How to complete this task. Here are the records. Write out exactly the lines between the one holding "Box toolkit -/" and the one holding "refine ⟨(⟨C q", inclusive.

────────────────────────────────────────

import Summits.KontsevichZagierPeriods.KontsevichZagierPeriods.Theorems.HermiteRigidityReductionRigidityLineReduction
import Summits.KontsevichZagierPeriods.KontsevichZagierPeriods.Theorems.HermiteRigidityReductionRigidityTorusExactness
import Summits.KontsevichZagierPeriods.KontsevichZagierPeriods.Theorems.HermiteRigidityReductionRigidityEulerDescent
import Summits.KontsevichZagierPeriods.KontsevichZagierPeriods.Theorems.HermiteRigidityReductionRigidityBoxPolynomial

/-!
# KontsevichZagierPeriods / HermiteRigidity — crux `ReductionRigidity` (stmt-KontsevichZagierPeriods-3407), line `Sketch` (Padé box island): the BOX reduction

Route `KontsevichZagierPeriods/HermiteRigidity`, crux stmt-KontsevichZagierPeriods-3407 (`ReductionRigidity`),
crux-chain line `Sketch` (skeleton `Cruxes/ReductionRigidity/Lines/Sketch.lean`). The lead's registered stub
`stub_boxTwoReduction`, PROVED over the landed worker stubs `stub_torusExactness`, `stub_eulerDescent`,
`stub_boxPolynomial` and the line reduction: for every integer `N ≥ 2`, every RESCALED box generator on the
closed unit square `□² = [0,1]²` reduces modulo `KZ.relations` to a normal form with RATIONAL coefficients,

  `[□², q·x^a y^b/(N − xy)^m] ≡ [□², α/(N − xy)] + [□¹, β/(N − x)] + [pt, γ]`,   `α, β, γ ∈ ℚ`

(values `α·Li₂(1/N) + β·Li₁(1/N) + γ`). Unconditional; only cubical moves with rational primitives regular
on the closed cube (the barrier `noSemialgebraicPrimitive_inv_sub_two` is not met: no variable is integrated
out). Mechanism: torus-equivariant exactness `(a − b)·g = ∂ₓ(x g) − ∂_y(y g)` kills unbalanced monomials;
balanced ones descend in the pole order by Euler's identity `N(m+1)·g_{m+2} = ∂_y(y h) + (m − b)·h` down to
`m = 1`, where the division `(xy)^a = N^a − (N − xy)·Σ_{i<a} N^{a−1−i}(xy)^i` (`balanced_division`) leaves
`N^a/(N − xy)` plus a polynomial, and polynomials are rational constants; then `lineReduction` on the faces.
Also the normal-form bookkeeping `nf_*` used by the island theorems
(`HermiteRigidityReductionRigidityPadeBoxIslands.lean`).

References: M. Kontsevich, D. Zagier, *Periods* (2001), §1.2 [cite: KontsevichZagier2001, §1.2];
J. Ayoub, *Periods and the conjectures of Grothendieck and Kontsevich–Zagier* (2014), Def. 10 (the
cubical Stokes relation) [cite: Ayoub2014, Def. 10].
-/

noncomputable section

open MeasureTheory Set MvPolynomial

namespace Summit.KontsevichZagierPeriods.HermiteRigidity.ReductionRigidity

open Literature.NumberTheory.Transcendental
open Literature.NumberTheory.Transcendental.KZ

/-! ## Box toolkit -/

/-- The rescaled box generator `[□², q x^a y^b/(N−xy)^m]` exists. [cite: KontsevichZagier2001, §1.1] -/
theorem exists_boxRep {N : ℕ} (hN : 2 ≤ N) (q : ℚ) (a b m : ℕ) :
    ∃ r : IntegralRep 2, r.domain = cube 2 ∧
      EqOn r.integrand (fun p => (q : ℝ) * (p 0 ^ a * p 1 ^ b) / ((N : ℝ) - p 0 * p 1) ^ m) (cube 2) := by
  refine ⟨(⟨C q * (X 0 ^ a * X 1 ^ b), (C (N : ℚ) - X 0 * X 1) ^ m, eulerDescent_boxDen_ne hN m⟩ : RFun 2).rep, rfl,
    fun x _ => ?_⟩
  simp [RFun.rep_integrand, RFun.fn]

/-- The box normal form `[□², α/(N−xy)]` exists. [cite: KontsevichZagier2001, §1.1] -/
theorem exists_nf2 {N : ℕ} (hN : 2 ≤ N) (α : ℚ) :
    ∃ s : IntegralRep 2, s.domain = cube 2 ∧
      EqOn s.integrand (fun p => (α : ℝ) / ((N : ℝ) - p 0 * p 1)) (cube 2) := by
  refine ⟨(⟨C α, (C (N : ℚ) - X 0 * X 1) ^ 1, eulerDescent_boxDen_ne hN 1⟩ : RFun 2).rep, rfl, fun x _ => ?_⟩
  simp [RFun.rep_integrand, RFun.fn]

/-! ## Normal-form bookkeeping (`x ≡ [α/(N−xy)] + [β/(N−x)] + [γ]`, spelled out) -/

/-- Congruence: if `x − y` is a relation and `y` has a rational normal form, so has `x`.
[cite: KontsevichZagier2001, §1.2] -/
theorem nf_congr {N : ℕ} {x y : FormalRep} (hxy : x - y ∈ KZ.relations)
    (hy : ∃ (α β γ : ℚ) (s₂ : IntegralRep 2) (s₁ : IntegralRep 1) (s₀ : IntegralRep 0),
      s₂.domain = cube 2 ∧ EqOn s₂.integrand (fun p => (α : ℝ) / ((N : ℝ) - p 0 * p 1)) (cube 2) ∧
      s₁.domain = cube 1 ∧ EqOn s₁.integrand (fun p => (β : ℝ) / ((N : ℝ) - p 0)) (cube 1) ∧
      s₀.domain = cube 0 ∧ EqOn s₀.integrand (fun _ => (γ : ℝ)) (cube 0) ∧
      y - (KZ.of s₂ + KZ.of s₁ + KZ.of s₀) ∈ KZ.relations) :
    ∃ (α β γ : ℚ) (s₂ : IntegralRep 2) (s₁ : IntegralRep 1) (s₀ : IntegralRep 0),
      s₂.domain = cube 2 ∧ EqOn s₂.integrand (fun p => (α : ℝ) / ((N : ℝ) - p 0 * p 1)) (cube 2) ∧
      s₁.domain = cube 1 ∧ EqOn s₁.integrand (fun p => (β : ℝ) / ((N : ℝ) - p 0)) (cube 1) ∧
      s₀.domain = cube 0 ∧ EqOn s₀.integrand (fun _ => (γ : ℝ)) (cube 0) ∧
      x - (KZ.of s₂ + KZ.of s₁ + KZ.of s₀) ∈ KZ.relations := by
  obtain ⟨α, β, γ, s₂, s₁, s₀, hs₂, hs₂i, hs₁, hs₁i, hs₀, hs₀i, h⟩ := hy
  refine ⟨α, β, γ, s₂, s₁, s₀, hs₂, hs₂i, hs₁, hs₁i, hs₀, hs₀i, ?_⟩
  have : x - (KZ.of s₂ + KZ.of s₁ + KZ.of s₀) = (x - y) + (y - (KZ.of s₂ + KZ.of s₁ + KZ.of s₀)) := by
    abel
  rw [this]
  exact KZ.relations.add_mem hxy h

────────────────────────────────────────

Answer box.
/-! ## Box toolkit -/

/-- The rescaled box generator `[□², q x^a y^b/(N−xy)^m]` exists. [cite: KontsevichZagier2001, §1.1] -/
theorem exists_boxRep {N : ℕ} (hN : 2 ≤ N) (q : ℚ) (a b m : ℕ) :
    ∃ r : IntegralRep 2, r.domain = cube 2 ∧
      EqOn r.integrand (fun p => (q : ℝ) * (p 0 ^ a * p 1 ^ b) / ((N : ℝ) - p 0 * p 1) ^ m) (cube 2) := by
  refine ⟨(⟨C q * (X 0 ^ a * X 1 ^ b), (C (N : ℚ) - X 0 * X 1) ^ m, eulerDescent_boxDen_ne hN m⟩ : RFun 2).rep, rfl,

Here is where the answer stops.